/-- **The one-hair inequality from FAR(1) in two-edge environments.**  `w` hangs a block on `Z` at `c`; `hFAR` as in the module docstring;
`b ∉ Z`, `b ≠ c` a spare vertex; `τ₀ ≤` every internal marginal of `A ∩ Z`.  For every hair weight `p ∈ [0,1]` with `2 < M_in + p`:
`min(p, τ₀) ≤ t_S + p·(h_S − t_S)`.  PROOF: `hFAR` on the auxiliary weights `w̃` = `w` on the pairs meeting `Z`, `p` on `s(c,b)`, `0` elsewhere,
observer `c`, relays `insert b (A ∩ Z)`; `P_w̃(N ≥ 2) = t_S + p(h_S − t_S)` by `real_two_le_card_eq` (one outside relay, reached with probability
`p` by the pendant-observer lemma). [this work] -/
theorem oneHair_ineq_of_twoEdgeFAR (w : Sym2 (Fin n) → unitInterval) (hc : c ∉ Z)
    (hw : ∀ x y : Fin n, x ≠ y → x ∈ Z → y ∉ Z → y ≠ c → (w s(x, y) : ℝ) = 0)
    (hFAR : ∀ (w' : Sym2 (Fin n) → unitInterval) (e₁ e₂ : Sym2 (Fin n)) (o' : Fin n) (A' : Finset (Fin n)) (t' : ℝ),
      (∀ e, e ∉ avoid Z → w e = w' e) →
      (∀ e ∈ avoid Z, ¬ e.IsDiag → w' e ≠ 0 → e = e₁ ∨ e = e₂) →
      (2 : ℝ) < ∑ a ∈ A', (prodBernoulli w').real (openConn o' a) →
      (∀ a ∈ A', (prodBernoulli w').real (openConn o' a : Set (BondConfig (Fin n)))ᶜ ≤ t') →
      (prodBernoulli w').real {ω : BondConfig (Fin n) | (A'.filter fun a => ω ∈ openConn o' a).card ≤ 1} ≤ t')
    {b : Fin n} (hbZ : b ∉ Z) (hbc : b ≠ c)
    (A : Finset (Fin n)) {τ₀ : ℝ} (hτ₀ : ∀ a ∈ A ∩ Z, τ₀ ≤ (prodBernoulli w).real {ω | onZ Z ω ∈ openConn c a})
    {p : ℝ} (hp0 : 0 ≤ p) (hp1 : p ≤ 1)
    (hEN : 2 < ∑ a ∈ A ∩ Z, (prodBernoulli w).real {ω | onZ Z ω ∈ openConn c a} + p) :
    min p τ₀ ≤ (prodBernoulli w).real {ω | 2 ≤ ((A ∩ Z).filter fun a => onZ Z ω ∈ openConn c a).card} +
      p * ((prodBernoulli w).real {ω | 1 ≤ ((A ∩ Z).filter fun a => onZ Z ω ∈ openConn c a).card} -
        (prodBernoulli w).real {ω | 2 ≤ ((A ∩ Z).filter fun a => onZ Z ω ∈ openConn c a).card}) := by
  have hmeas : ∀ U : Set (BondConfig (Fin n)), MeasurableSet U := fun U => (Set.toFinite U).measurableSet
  -- the auxiliary weights
  set pU : unitInterval := ⟨p, hp0, hp1⟩ with hpU
  set w' : Sym2 (Fin n) → unitInterval := fun e => if e ∈ avoid Z then (if e = s(c, b) then pU else 0) else w e with hw'
  have hagree : ∀ e, e ∉ avoid Z → w e = w' e := by
    intro e he; simp only [hw', he, if_false]
  have hw'cb : w' s(c, b) = pU := by
    have : s(c, b) ∈ avoid Z := by
      rw [Bundle.avoid, Finset.mem_filter]
      refine ⟨Finset.mem_univ _, fun z hz hzm => ?_⟩
      rcases Sym2.mem_iff.1 hzm with rfl | rfl
      · exact hc hz
      · exact hbZ hz
    simp only [hw', this, if_true]
  have hw'zero : ∀ e, e ∈ avoid Z → e ≠ s(c, b) → w' e = 0 := by
    intro e he hne; simp only [hw', he, hne, if_true, if_false]
  have hmem_avoid : ∀ x y : Fin n, s(x, y) ∈ avoid Z ↔ x ∉ Z ∧ y ∉ Z := by
    intro x y
    rw [Bundle.avoid, Finset.mem_filter]
    constructor
    · intro h; exact ⟨fun hx => h.2 x hx (Sym2.mem_mk_left _ _), fun hy => h.2 y hy (Sym2.mem_mk_right _ _)⟩
    · rintro ⟨hx, hy⟩
      refine ⟨Finset.mem_univ _, fun z hz hzm => ?_⟩
      rcases Sym2.mem_iff.1 hzm with rfl | rfl
      · exact hx hz
      · exact hy hz
  -- `w'` hangs the block too
  have hw'hang : ∀ x y : Fin n, x ≠ y → x ∈ Z → y ∉ Z → y ≠ c → (w' s(x, y) : ℝ) = 0 := by
    intro x y hxy hx hy hyc
    have : s(x, y) ∉ avoid Z := fun h => ((hmem_avoid x y).1 h).1 hx
    rw [← hagree _ this]; exact hw x y hxy hx hy hyc
  set μ := prodBernoulli w with hμ
  set μ' := prodBernoulli w' with hμ'
  -- block events agree under `w` and `w'`
  have hblk : ∀ P : BondConfig (Fin n) → Prop, μ'.real {ω | P (onZ Z ω)} = μ.real {ω | P (onZ Z ω)} :=
    fun P => (real_onZ_event_eq_of_agree w w' Z hagree P).symm
  set hS := μ.real {ω | 1 ≤ ((A ∩ Z).filter fun a => onZ Z ω ∈ openConn c a).card} with hhS
  set tS := μ.real {ω | 2 ≤ ((A ∩ Z).filter fun a => onZ Z ω ∈ openConn c a).card} with htS
  have hτa : ∀ a ∈ A ∩ Z, μ'.real {ω | onZ Z ω ∈ openConn c a} = μ.real {ω | onZ Z ω ∈ openConn c a} :=
    fun a _ => hblk fun η => η ∈ openConn c a
  have hhS' : μ'.real {ω | 1 ≤ ((A ∩ Z).filter fun a => onZ Z ω ∈ openConn c a).card} = hS :=
    hblk fun η => 1 ≤ ((A ∩ Z).filter fun a => η ∈ openConn c a).card
  have htS' : μ'.real {ω | 2 ≤ ((A ∩ Z).filter fun a => onZ Z ω ∈ openConn c a).card} = tS :=
    hblk fun η => 2 ≤ ((A ∩ Z).filter fun a => η ∈ openConn c a).card
  -- the auxiliary relay set
  set A' : Finset (Fin n) := insert b (A ∩ Z) with hA'
  have hbAZ : b ∉ A ∩ Z := fun h => hbZ (Finset.mem_inter.1 h).2
  have hsd : A' \ Z = {b} := by
    ext x
    simp only [hA', Finset.mem_sdiff, Finset.mem_insert, Finset.mem_inter, Finset.mem_singleton]
    constructor
    · rintro ⟨h1 | h1, h2⟩
      · exact h1
      · exact absurd h1.2 h2
    · intro hx; subst hx; exact ⟨Or.inl rfl, hbZ⟩
  have hin : A' ∩ Z = A ∩ Z := by
    ext x
    simp only [hA', Finset.mem_inter, Finset.mem_insert]
    constructor
    · rintro ⟨h1 | h1, h2⟩
      · subst h1; exact absurd h2 hbZ
      · exact ⟨h1.1, h2⟩
    · rintro ⟨h1, h2⟩; exact ⟨Or.inr ⟨h1, h2⟩, h2⟩
  -- marginals under `w'`
  have huniv : {ω : BondConfig (Fin n) | offZ Z ω ∈ openConn c c} = Set.univ :=
    Set.eq_univ_of_forall fun _ => SimpleGraph.Reachable.refl _
  have hJ1 : μ'.real {ω : BondConfig (Fin n) | offZ Z ω ∈ openConn c c} = 1 := by rw [huniv]; exact probReal_univ
  have hmargZ : ∀ a ∈ A ∩ Z, μ'.real (openConn c a) = μ.real {ω | onZ Z ω ∈ openConn c a} := by
    intro a ha
    rw [real_openConn_in_eq (o := c) w' hc hc hw'hang (Finset.mem_inter.1 ha).2, hJ1, one_mul, hτa a ha]
  have hpend : ∀ x : Fin n, x ≠ b → x ≠ c → w' s(b, x) = 0 := by
    intro x hxb hxc
    by_cases hxZ : x ∈ Z
    · have hna : s(b, x) ∉ avoid Z := fun h => ((hmem_avoid b x).1 h).2 hxZ
      rw [← hagree _ hna]
      have h0 : (w s(x, b) : ℝ) = 0 := hw x b hxb hxZ hbZ hbc
      rw [Sym2.eq_swap]
      exact Subtype.ext (by rw [h0]; rfl)
    · have ha : s(b, x) ∈ avoid Z := (hmem_avoid b x).2 ⟨hbZ, hxZ⟩
      have hne : s(b, x) ≠ s(c, b) := by
        intro h
        have := Sym2.eq_iff.1 h
        rcases this with ⟨h1, _⟩ | ⟨_, h2⟩
        · exact hbc h1
        · exact hxc h2
      exact hw'zero _ ha hne
  have hcc1 : μ'.real (openConn c c) = 1 := by
    have : (openConn c c : Set (BondConfig (Fin n))) = Set.univ := Set.eq_univ_of_forall fun _ => SimpleGraph.Reachable.refl _
    rw [this]; exact probReal_univ
  have hmargb : μ'.real (openConn c b) = p := by
    have h1 := Bundle.real_openConn_of_pendant_observer w' hbc hpend (a := c) (Ne.symm hbc)
    have hsymm : (openConn c b : Set (BondConfig (Fin n))) = openConn b c :=
      Set.ext fun _ => ⟨SimpleGraph.Reachable.symm, SimpleGraph.Reachable.symm⟩
    rw [hsymm, h1, hcc1, mul_one, Sym2.eq_swap, hw'cb]
  -- FAR on the auxiliary tree
  have hsum : ∑ a ∈ A', μ'.real (openConn c a) = p + ∑ a ∈ A ∩ Z, μ.real {ω | onZ Z ω ∈ openConn c a} := by
    rw [hA', Finset.sum_insert hbAZ, hmargb, Finset.sum_congr rfl hmargZ]
  have hEN' : (2 : ℝ) < ∑ a ∈ A', μ'.real (openConn c a) := by rw [hsum]; linarith
  have hcut' : ∀ a ∈ A', μ'.real (openConn c a : Set (BondConfig (Fin n)))ᶜ ≤ 1 - min p τ₀ := by
    intro a ha
    rw [probReal_compl_eq_one_sub (hmeas _)]
    rw [hA', Finset.mem_insert] at ha
    rcases ha with rfl | ha
    · rw [hmargb]; linarith [min_le_left p τ₀]
    · rw [hmargZ a ha]; linarith [min_le_right p τ₀, hτ₀ a ha]
  have htwo : ∀ e ∈ avoid Z, ¬ e.IsDiag → w' e ≠ 0 → e = s(c, b) ∨ e = s(c, b) := by
    intro e he _ hne
    by_contra hcon
    exact hne (hw'zero e he fun h => hcon (Or.inl h))
  have hFAR' := hFAR w' s(c, b) s(c, b) c A' (1 - min p τ₀) hagree htwo hEN' hcut'
  -- `P_{w'}(N ≥ 2) = p h + (1 − p) t`
  have hD := real_two_le_card_eq (o := c) w' hc hc hw'hang A'
  rw [hsd, hin] at hD
  have hA0 : μ'.real {ω : BondConfig (Fin n) | 2 ≤ (({b} : Finset (Fin n)).filter fun a => offZ Z ω ∈ openConn c a).card} = 0 := by
    have : {ω : BondConfig (Fin n) | 2 ≤ (({b} : Finset (Fin n)).filter fun a => offZ Z ω ∈ openConn c a).card} = ∅ := by
      rw [Set.eq_empty_iff_forall_notMem]
      intro ω hω
      have h1 : (({b} : Finset (Fin n)).filter fun a => offZ Z ω ∈ openConn c a).card ≤ 1 :=
        (Finset.card_filter_le _ _).trans (by rw [Finset.card_singleton])
      simp only [mem_setOf_eq] at hω; omega
    rw [this, measureReal_empty]
  have hBset : {ω : BondConfig (Fin n) | (({b} : Finset (Fin n)).filter fun a => offZ Z ω ∈ openConn c a).card = 1 ∧
      offZ Z ω ∈ openConn c c} = {ω | offZ Z ω ∈ openConn c b} := by
    ext ω
    simp only [mem_setOf_eq, Finset.filter_singleton]
    constructor
    · rintro ⟨h1, -⟩
      by_contra hnb
      rw [if_neg hnb, Finset.card_empty] at h1; exact absurd h1 (by norm_num)
    · intro hb; rw [if_pos hb, Finset.card_singleton]; exact ⟨rfl, SimpleGraph.Reachable.refl _⟩
  have hCset : {ω : BondConfig (Fin n) | (({b} : Finset (Fin n)).filter fun a => offZ Z ω ∈ openConn c a).card = 0 ∧
      offZ Z ω ∈ openConn c c} = {ω | offZ Z ω ∈ openConn c b}ᶜ := by
    ext ω
    simp only [mem_setOf_eq, Finset.filter_singleton, Set.mem_compl_iff]
    constructor
    · rintro ⟨h1, -⟩ hb
      rw [if_pos hb, Finset.card_singleton] at h1; exact absurd h1 (by norm_num)
    · intro hnb; rw [if_neg hnb, Finset.card_empty]; exact ⟨rfl, SimpleGraph.Reachable.refl _⟩
  have hBval : μ'.real {ω : BondConfig (Fin n) | offZ Z ω ∈ openConn c b} = p := by
    rw [← real_openConn_off_eq (o := c) (c := c) w' hc hw'hang hbZ, hmargb]
  have hCval : μ'.real {ω : BondConfig (Fin n) | offZ Z ω ∈ openConn c b}ᶜ = 1 - p := by
    rw [probReal_compl_eq_one_sub (hmeas _), hBval]
  rw [hA0, hBset, hCset, hBval, hCval, hhS', htS'] at hD
  have hc2 := real_card_le_one_eq_one_sub μ' A' c
  rw [hc2, hD] at hFAR'
  linarith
....
Go through the records above and copy each line where "hmargb" is found.

Solution to this problem:
  have hmargb : μ'.real (openConn c b) = p := by
    rw [hA', Finset.sum_insert hbAZ, hmargb, Finset.sum_congr rfl hmargZ]
    · rw [hmargb]; linarith [min_le_left p τ₀]
    rw [← real_openConn_off_eq (o := c) (c := c) w' hc hw'hang hbZ, hmargb]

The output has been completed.